Report how many lines below contain the word "with", and give only that number.

Segment Start: Provided information

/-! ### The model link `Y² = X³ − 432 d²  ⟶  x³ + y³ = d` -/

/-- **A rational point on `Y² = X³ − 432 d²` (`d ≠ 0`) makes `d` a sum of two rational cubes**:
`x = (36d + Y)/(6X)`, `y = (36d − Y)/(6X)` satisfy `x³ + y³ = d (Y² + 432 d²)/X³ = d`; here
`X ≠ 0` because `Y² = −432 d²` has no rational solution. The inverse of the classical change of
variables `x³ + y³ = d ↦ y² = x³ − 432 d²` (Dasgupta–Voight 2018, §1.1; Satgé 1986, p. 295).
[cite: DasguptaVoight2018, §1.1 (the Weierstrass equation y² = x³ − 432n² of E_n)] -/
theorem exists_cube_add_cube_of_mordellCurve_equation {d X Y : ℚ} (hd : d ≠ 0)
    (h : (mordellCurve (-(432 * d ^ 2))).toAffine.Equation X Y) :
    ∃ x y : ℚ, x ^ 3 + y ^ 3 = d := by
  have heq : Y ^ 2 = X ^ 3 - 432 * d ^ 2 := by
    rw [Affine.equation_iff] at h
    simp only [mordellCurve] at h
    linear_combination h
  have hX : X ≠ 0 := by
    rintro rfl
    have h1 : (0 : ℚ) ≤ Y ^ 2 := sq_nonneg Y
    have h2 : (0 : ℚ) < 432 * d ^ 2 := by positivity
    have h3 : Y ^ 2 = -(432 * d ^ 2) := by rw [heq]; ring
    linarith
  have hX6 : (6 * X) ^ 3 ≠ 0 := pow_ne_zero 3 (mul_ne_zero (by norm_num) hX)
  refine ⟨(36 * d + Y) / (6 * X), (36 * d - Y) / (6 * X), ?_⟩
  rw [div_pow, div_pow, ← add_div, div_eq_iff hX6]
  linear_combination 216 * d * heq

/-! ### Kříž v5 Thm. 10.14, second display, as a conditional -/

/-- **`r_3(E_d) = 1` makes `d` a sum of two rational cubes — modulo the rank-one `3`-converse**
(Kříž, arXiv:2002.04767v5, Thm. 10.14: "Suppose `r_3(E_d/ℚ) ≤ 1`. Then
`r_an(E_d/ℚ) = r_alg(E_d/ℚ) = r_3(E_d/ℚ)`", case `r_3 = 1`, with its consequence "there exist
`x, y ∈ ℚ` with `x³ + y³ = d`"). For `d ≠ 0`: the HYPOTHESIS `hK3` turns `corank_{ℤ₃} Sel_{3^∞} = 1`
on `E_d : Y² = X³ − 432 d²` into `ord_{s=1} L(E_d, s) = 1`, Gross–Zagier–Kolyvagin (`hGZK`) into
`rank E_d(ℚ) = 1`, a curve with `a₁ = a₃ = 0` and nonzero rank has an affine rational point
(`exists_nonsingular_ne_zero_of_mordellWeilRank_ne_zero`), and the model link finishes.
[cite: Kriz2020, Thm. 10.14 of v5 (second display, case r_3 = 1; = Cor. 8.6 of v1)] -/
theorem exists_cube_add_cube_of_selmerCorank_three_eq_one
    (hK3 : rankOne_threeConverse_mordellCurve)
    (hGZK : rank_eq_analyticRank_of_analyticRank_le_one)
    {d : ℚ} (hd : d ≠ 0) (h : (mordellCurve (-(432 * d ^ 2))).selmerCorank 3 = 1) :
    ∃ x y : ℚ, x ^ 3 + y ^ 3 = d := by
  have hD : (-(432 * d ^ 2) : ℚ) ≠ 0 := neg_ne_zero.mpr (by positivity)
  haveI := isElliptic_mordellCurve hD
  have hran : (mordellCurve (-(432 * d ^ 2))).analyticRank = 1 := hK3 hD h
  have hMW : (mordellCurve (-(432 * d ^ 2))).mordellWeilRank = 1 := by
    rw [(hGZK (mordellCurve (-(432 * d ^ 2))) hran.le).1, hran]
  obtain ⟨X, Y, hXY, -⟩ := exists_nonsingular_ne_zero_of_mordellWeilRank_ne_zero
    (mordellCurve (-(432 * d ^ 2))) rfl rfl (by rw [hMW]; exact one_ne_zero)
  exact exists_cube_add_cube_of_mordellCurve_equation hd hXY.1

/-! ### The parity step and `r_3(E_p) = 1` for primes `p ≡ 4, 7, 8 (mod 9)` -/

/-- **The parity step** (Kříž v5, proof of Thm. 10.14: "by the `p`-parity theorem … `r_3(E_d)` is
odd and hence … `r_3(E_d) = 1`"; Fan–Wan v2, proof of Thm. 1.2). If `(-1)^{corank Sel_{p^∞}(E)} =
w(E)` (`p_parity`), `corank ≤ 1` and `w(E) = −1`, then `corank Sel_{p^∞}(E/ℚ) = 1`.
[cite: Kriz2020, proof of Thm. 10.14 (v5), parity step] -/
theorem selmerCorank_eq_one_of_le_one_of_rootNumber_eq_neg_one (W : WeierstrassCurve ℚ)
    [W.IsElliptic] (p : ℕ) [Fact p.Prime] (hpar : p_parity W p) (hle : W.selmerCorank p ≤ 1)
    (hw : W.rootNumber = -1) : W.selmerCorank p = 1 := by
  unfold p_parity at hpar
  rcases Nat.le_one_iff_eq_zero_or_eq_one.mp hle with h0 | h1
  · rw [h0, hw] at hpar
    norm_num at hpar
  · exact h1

Segment End: Provided information

Your response ->
4